BOUNINE IVAN (1870-1953)
Témoin de son peuple
Mais son art n'est pas figé dans un académisme. Quoi qu'il en dise, des influences modernes pénètrent son œuvre (il y a du « décadent » chez lui dans Le Village, une influence symboliste possible dans Le Val sec, 1912). Un autre renouvellement lui est apporté par les voyages qu'il entreprend en Orient (Le Temple du Soleil, 1907-1911). La révolution de 1905, dont il ressent le tragique, sinon la portée, accentue l'évolution de ses thèmes lyriques : aux paysages traités dans le style de Fet succède la réflexion philosophique influencée par Tioutchev. Le poète devient le témoin de son peuple et de l'humanité. De plus en plus, dans toutes ses œuvres, il s'intéresse au passé de la Russie, à son folklore, à la langue et aux traditions paysannes, dont il est un parfait connaisseur, les soucis esthétiques se doublant d'une recherche métaphysique de l'essence de son peuple. Avec la même inquiétude, qui le fait évoluer d'un athéisme très littéraire vers une vision panthéiste du monde, il interroge tour à tour les diverses civilisations. Monde antique, Islam, aube du christianisme, son génie poétique se prête à toutes les métamorphoses : d'où ses fameuses traductions du Chant de Hiawatha, de Longfellow (1896), des œuvres philosophiques de Byron (Caïn, Manfred), de Leconte de Lisle. Mais, au-delà de l'exotisme seule compte l'universelle présence de la mort, dans la fascination qu'exercent le tombeau ou les rites de l'Église orthodoxe, dont Bounine saura mieux que personne exprimer la beauté. C'est le thème dominant de sa nouvelle peut-être la plus célèbre, Le Monsieur de San Francisco (1915), où le souci flaubertien d'immortaliser la vie par la perfection de la forme reste au service d'une morale et même d'une technique très tolstoïennes.
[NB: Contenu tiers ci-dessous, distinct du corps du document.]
open scoped BigOperators ComplexConjugate Matrix Matrix.Norms.L2Operator Kronecker ComplexOrder

namespace Summit.QuantumFields.BalabanUV.T4Continuum.SubstrateTransporterSpeciesLevExplicit

open Literature.MathematicalPhysics.QuantumFieldTheory.Balaban1983to89
open Literature.MathematicalPhysics.QuantumFieldTheory.Balaban1983to89.B5Prop11Plancherel (Tor fine)
open Literature.MathematicalPhysics.QuantumFieldTheory.Balaban1983to89.B5G183RateUnitTower (lev lev_neZero)
open Summit.QuantumFields.BalabanUV.T4Continuum
open Summit.QuantumFields.BalabanUV.T4Continuum.CoerciveInverseTower (Coercive)
open Summit.QuantumFields.BalabanUV.T4Continuum.CovariantVectorCoercive (vecOp gammaV)
open Summit.QuantumFields.BalabanUV.T4Continuum.CovariantVectorCoerciveHolo (InHoloBallT HoloRadiusCompat inHoloBallT_iff)
open Summit.QuantumFields.BalabanUV.T4Continuum.CovariantVectorCoerciveHoloForm (rho1 inHoloBallT_rhoStar_subset_regularSetAt
  holoRadiusCompat_rhoStar)
open Summit.QuantumFields.BalabanUV.T4Continuum.SubstrateBackgroundTransporters (transV siteIdx unitMod transV_mem_unitaryGroup)
open Summit.QuantumFields.BalabanUV.T4Continuum.SubstrateTransporterSpecies
open Summit.QuantumFields.BalabanUV.T4Continuum.SubstrateTransporterSpeciesHolo (expChartT expChartInvT regularSetAt)
open Summit.QuantumFields.BalabanUV.T4Continuum.SubstrateTransporterSpeciesLev (regularSetLev mem_regularSetLev_iff cPr aPr covAtTLev
  analyticOnNhd_covAtTLev_expChart coercive_vecOp_towerDataOf_of_regular)
open Summit.QuantumFields.BalabanUV.T4Continuum.CovariantBlockAveraging (ContourSystem transport contour length_contour_le)

variable (P : Params) {o : Type*} [Fintype o] [DecidableEq o] [Nonempty o]
variable (Γ : (k : ℕ) → ContourSystem P.d (lev P.L k) (unitMod P))

/-! ## §1 The explicit tower radius -/

omit [Fintype o] [DecidableEq o] [Nonempty o] in
/-- [folklore] The levels increase: `lev L j ≤ lev L k` for `j ≤ k` when `1 ≤ L`. -/
theorem lev_le_lev {L : ℕ} (hL : 1 ≤ L) {j k : ℕ} (h : j ≤ k) : lev L j ≤ lev L k := by
  induction h with
  | refl => exact le_rfl
  | step _ ih => exact ih.trans (Nat.le_mul_of_pos_left _ hL)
La révolution et l'exil en France (1920) – il devait mourir à Paris – ne feront évidemment qu'accentuer ce pessimisme : « Jours maudits », qu'il raconte dans un journal, difficultés de toutes sortes, souffrances devant l'écroulement d'un monde, longue peine de l'exil. Les thèmes autobiographiques s'épanouissent dans La Vie d'Arseniev (Paris, 1930), une de ses œuvres les plus achevées, qui est aussi la fin d'un genre : celui des mémoires d'écrivains de la noblesse, propriétaires fonciers. Ce splendide requiem de la vieille Russie est moins une victoire de l'artiste accédant à l'éternel que le bilan d'une destinée. Cependant la tragédie s'élargit et devient lutte des deux forces de vie et de mort. La vie est passion, et souvent destructrice, mais la mort n'est-elle pas la plus sûre consolatrice, le dénouement nécessaire et apaisant ? Telle est l'inspiration des récits d'émigration, pleins de destins brisés.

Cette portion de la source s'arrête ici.